Work request:
Each line below with the string "Analysis" should be copied.
[Start of section]
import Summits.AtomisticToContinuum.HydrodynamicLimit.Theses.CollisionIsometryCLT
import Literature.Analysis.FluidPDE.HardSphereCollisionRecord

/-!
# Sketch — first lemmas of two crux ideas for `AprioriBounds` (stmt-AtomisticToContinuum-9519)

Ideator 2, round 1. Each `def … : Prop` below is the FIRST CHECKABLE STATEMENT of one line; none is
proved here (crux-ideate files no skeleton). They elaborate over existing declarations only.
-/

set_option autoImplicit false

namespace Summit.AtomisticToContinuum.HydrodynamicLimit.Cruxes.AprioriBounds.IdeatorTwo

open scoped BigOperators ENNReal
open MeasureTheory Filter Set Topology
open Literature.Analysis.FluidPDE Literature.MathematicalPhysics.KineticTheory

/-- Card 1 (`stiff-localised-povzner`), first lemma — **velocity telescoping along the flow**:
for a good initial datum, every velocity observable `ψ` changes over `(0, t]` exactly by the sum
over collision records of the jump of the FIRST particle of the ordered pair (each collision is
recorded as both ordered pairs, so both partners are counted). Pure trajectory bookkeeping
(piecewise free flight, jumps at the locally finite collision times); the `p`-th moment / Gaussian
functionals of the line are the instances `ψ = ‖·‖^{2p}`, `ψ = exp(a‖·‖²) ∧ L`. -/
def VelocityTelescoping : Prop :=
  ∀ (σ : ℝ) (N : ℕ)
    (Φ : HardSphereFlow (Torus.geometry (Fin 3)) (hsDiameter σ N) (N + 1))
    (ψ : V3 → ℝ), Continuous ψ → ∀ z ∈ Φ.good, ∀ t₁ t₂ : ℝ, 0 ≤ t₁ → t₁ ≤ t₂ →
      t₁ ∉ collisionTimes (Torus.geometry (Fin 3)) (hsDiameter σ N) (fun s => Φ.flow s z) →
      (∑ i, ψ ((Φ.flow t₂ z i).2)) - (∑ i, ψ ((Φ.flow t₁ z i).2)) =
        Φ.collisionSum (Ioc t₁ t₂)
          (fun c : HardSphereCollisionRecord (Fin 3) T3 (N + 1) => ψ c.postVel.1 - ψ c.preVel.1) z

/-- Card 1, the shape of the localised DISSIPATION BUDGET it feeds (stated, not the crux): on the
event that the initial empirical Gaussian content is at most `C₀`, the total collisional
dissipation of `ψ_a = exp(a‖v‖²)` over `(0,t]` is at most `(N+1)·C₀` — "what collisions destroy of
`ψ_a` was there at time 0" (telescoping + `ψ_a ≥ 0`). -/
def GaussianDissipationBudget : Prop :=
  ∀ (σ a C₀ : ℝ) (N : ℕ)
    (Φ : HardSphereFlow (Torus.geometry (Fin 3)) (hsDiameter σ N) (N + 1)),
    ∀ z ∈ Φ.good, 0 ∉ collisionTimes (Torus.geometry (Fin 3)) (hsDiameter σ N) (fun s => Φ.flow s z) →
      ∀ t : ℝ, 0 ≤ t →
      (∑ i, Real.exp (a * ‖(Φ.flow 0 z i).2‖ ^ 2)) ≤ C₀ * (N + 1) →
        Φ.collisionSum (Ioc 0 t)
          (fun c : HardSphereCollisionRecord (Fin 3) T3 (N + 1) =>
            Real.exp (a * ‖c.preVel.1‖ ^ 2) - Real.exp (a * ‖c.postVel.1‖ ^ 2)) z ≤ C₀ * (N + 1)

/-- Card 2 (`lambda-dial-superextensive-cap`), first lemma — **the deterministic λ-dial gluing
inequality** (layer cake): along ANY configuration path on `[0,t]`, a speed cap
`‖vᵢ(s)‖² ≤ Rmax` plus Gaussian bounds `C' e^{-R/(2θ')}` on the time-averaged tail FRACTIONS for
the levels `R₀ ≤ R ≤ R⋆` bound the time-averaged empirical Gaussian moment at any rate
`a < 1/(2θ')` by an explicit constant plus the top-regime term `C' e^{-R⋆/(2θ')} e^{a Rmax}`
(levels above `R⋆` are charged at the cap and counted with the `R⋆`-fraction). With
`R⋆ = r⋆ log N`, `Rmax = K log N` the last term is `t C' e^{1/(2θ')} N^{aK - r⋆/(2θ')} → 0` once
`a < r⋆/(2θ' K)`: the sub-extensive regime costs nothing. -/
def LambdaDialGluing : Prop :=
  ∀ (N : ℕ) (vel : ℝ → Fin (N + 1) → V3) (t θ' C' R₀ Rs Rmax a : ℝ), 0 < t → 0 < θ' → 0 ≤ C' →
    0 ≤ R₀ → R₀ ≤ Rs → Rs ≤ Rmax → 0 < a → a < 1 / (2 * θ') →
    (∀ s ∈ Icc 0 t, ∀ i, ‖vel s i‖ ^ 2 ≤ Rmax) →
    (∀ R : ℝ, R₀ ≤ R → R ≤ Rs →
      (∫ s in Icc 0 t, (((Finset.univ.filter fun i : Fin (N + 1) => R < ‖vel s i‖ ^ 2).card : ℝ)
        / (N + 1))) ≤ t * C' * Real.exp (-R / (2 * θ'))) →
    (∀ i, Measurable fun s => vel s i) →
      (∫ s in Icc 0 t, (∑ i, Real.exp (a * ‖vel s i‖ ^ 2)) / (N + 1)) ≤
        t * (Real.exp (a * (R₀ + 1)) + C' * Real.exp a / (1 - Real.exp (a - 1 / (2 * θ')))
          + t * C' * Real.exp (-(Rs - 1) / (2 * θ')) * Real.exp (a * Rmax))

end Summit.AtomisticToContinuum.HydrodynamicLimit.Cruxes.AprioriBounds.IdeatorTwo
[End of section]
[Start of section]
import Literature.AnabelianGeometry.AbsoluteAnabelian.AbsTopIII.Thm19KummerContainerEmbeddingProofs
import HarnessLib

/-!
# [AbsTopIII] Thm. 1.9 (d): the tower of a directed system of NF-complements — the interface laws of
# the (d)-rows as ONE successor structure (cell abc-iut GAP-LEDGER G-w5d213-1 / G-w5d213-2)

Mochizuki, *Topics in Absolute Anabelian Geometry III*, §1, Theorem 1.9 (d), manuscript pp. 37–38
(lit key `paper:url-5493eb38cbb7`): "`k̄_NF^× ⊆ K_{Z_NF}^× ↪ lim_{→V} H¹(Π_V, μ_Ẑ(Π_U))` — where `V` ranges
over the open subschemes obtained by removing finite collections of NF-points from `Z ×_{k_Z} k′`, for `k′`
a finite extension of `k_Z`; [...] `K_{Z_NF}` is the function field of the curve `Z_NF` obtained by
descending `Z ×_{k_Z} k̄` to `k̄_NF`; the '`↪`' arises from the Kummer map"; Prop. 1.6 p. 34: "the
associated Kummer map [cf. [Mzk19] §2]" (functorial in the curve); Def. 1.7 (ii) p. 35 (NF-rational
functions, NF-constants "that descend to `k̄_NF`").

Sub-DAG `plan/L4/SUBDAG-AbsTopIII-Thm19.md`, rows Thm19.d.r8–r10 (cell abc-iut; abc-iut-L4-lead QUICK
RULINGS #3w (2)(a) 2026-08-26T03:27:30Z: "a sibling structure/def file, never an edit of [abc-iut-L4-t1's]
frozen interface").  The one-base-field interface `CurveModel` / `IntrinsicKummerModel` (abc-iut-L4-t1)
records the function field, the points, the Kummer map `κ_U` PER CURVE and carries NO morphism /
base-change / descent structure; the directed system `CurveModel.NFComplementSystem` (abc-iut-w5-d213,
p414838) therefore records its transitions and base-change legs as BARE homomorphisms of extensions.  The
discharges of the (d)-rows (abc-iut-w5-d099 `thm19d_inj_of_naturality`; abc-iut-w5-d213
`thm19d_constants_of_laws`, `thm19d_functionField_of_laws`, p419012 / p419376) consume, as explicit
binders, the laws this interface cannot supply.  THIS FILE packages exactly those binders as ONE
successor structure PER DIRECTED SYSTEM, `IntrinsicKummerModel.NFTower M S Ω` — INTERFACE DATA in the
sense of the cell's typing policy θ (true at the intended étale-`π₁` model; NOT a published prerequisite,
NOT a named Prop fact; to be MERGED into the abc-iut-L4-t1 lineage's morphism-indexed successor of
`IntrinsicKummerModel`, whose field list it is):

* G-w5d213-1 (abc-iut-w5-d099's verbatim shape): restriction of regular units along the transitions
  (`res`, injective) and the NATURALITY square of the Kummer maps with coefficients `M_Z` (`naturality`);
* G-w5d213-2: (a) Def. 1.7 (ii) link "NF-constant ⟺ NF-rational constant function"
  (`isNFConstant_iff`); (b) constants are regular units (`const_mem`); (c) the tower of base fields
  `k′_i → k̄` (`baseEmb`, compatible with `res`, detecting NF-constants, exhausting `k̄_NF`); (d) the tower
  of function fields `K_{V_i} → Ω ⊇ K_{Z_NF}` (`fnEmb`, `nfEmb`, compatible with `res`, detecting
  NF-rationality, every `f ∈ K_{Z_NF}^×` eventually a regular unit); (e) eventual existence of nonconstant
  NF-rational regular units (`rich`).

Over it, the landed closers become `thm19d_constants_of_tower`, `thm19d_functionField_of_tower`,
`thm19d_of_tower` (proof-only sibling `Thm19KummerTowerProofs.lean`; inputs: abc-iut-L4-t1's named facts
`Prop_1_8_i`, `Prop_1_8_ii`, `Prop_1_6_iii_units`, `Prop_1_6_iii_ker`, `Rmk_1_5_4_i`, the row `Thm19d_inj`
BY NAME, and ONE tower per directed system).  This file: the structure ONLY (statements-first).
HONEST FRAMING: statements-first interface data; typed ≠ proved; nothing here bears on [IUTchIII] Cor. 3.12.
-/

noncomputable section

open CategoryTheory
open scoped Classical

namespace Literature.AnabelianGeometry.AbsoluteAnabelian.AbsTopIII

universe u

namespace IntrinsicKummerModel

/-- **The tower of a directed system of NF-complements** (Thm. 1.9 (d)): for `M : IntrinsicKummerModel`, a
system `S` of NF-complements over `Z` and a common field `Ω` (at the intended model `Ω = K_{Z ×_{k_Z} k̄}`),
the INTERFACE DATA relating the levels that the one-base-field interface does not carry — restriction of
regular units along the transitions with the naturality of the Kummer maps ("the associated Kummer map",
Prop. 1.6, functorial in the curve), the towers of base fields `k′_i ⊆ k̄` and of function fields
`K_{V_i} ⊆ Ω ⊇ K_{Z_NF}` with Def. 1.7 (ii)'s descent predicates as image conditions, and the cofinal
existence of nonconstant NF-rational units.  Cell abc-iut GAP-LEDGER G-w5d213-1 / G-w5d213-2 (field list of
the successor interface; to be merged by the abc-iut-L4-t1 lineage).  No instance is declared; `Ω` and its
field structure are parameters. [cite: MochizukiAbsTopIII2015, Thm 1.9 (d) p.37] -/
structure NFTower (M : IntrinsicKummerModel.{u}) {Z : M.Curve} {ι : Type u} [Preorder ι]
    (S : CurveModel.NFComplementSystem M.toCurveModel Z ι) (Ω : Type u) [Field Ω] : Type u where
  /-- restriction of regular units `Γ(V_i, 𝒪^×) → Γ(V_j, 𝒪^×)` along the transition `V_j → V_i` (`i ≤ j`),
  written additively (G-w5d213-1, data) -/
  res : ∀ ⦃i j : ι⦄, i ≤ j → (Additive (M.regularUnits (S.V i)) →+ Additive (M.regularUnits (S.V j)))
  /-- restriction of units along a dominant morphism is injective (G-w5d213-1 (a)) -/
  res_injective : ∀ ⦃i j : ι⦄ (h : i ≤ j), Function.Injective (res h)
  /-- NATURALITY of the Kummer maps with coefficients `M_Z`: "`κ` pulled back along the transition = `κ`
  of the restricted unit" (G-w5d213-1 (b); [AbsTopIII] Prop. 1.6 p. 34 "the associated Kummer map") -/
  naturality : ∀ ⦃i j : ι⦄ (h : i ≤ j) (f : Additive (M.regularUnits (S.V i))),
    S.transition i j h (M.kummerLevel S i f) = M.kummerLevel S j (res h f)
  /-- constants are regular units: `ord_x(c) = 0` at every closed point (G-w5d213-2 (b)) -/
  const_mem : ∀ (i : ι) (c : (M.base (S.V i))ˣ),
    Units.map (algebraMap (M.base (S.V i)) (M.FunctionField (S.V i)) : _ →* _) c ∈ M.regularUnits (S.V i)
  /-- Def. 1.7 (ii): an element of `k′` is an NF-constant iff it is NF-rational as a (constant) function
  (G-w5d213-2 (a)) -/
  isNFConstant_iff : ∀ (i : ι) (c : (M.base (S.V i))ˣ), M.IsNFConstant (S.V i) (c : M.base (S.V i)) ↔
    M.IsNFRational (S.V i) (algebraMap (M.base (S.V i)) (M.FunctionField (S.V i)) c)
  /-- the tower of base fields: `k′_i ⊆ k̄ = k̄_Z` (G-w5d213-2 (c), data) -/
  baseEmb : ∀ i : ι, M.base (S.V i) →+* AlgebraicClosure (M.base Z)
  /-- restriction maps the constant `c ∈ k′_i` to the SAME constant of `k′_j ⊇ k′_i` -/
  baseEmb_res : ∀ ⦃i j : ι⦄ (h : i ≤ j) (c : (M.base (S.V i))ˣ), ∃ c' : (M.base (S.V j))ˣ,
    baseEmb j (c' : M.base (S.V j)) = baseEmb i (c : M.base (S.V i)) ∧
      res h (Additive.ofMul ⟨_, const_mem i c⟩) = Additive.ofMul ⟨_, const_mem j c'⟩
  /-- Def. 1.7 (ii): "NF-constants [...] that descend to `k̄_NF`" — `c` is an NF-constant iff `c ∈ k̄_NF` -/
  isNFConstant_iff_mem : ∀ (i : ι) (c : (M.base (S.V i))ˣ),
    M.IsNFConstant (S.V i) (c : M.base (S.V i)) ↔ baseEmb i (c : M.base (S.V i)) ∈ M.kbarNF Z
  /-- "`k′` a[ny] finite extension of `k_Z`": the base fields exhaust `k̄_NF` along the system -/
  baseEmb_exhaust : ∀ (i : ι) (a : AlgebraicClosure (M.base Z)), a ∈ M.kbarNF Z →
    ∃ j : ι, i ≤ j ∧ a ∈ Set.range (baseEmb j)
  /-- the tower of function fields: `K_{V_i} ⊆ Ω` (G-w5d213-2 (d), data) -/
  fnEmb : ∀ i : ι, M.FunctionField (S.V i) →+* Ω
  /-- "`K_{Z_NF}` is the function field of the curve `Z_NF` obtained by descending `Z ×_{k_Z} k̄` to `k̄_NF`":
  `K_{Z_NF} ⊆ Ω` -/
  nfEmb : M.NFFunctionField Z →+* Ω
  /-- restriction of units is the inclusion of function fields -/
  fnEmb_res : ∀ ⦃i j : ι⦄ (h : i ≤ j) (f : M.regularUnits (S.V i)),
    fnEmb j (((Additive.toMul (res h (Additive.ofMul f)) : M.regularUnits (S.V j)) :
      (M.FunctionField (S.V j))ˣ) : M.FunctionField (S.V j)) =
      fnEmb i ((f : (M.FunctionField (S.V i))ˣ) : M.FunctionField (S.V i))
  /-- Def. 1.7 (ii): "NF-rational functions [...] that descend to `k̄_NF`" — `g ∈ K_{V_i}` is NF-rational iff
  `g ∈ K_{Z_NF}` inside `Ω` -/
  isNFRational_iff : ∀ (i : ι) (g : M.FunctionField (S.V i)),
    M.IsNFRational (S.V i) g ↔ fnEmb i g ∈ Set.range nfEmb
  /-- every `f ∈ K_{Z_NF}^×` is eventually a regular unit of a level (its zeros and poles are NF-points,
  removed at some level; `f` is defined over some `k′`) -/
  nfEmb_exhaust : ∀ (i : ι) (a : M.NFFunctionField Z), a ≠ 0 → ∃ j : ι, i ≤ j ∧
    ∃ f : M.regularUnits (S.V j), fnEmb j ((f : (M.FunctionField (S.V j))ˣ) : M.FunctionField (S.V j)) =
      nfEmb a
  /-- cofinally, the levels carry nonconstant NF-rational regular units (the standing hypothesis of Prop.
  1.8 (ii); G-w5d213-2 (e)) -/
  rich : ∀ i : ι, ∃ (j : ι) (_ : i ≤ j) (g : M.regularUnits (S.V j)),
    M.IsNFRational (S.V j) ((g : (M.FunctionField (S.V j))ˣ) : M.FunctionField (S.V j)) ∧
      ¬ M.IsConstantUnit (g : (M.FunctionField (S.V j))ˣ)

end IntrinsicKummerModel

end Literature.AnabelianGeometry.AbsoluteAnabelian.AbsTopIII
[End of section]
The completed task:
import Literature.Analysis.FluidPDE.HardSphereCollisionRecord
open Literature.Analysis.FluidPDE Literature.MathematicalPhysics.KineticTheory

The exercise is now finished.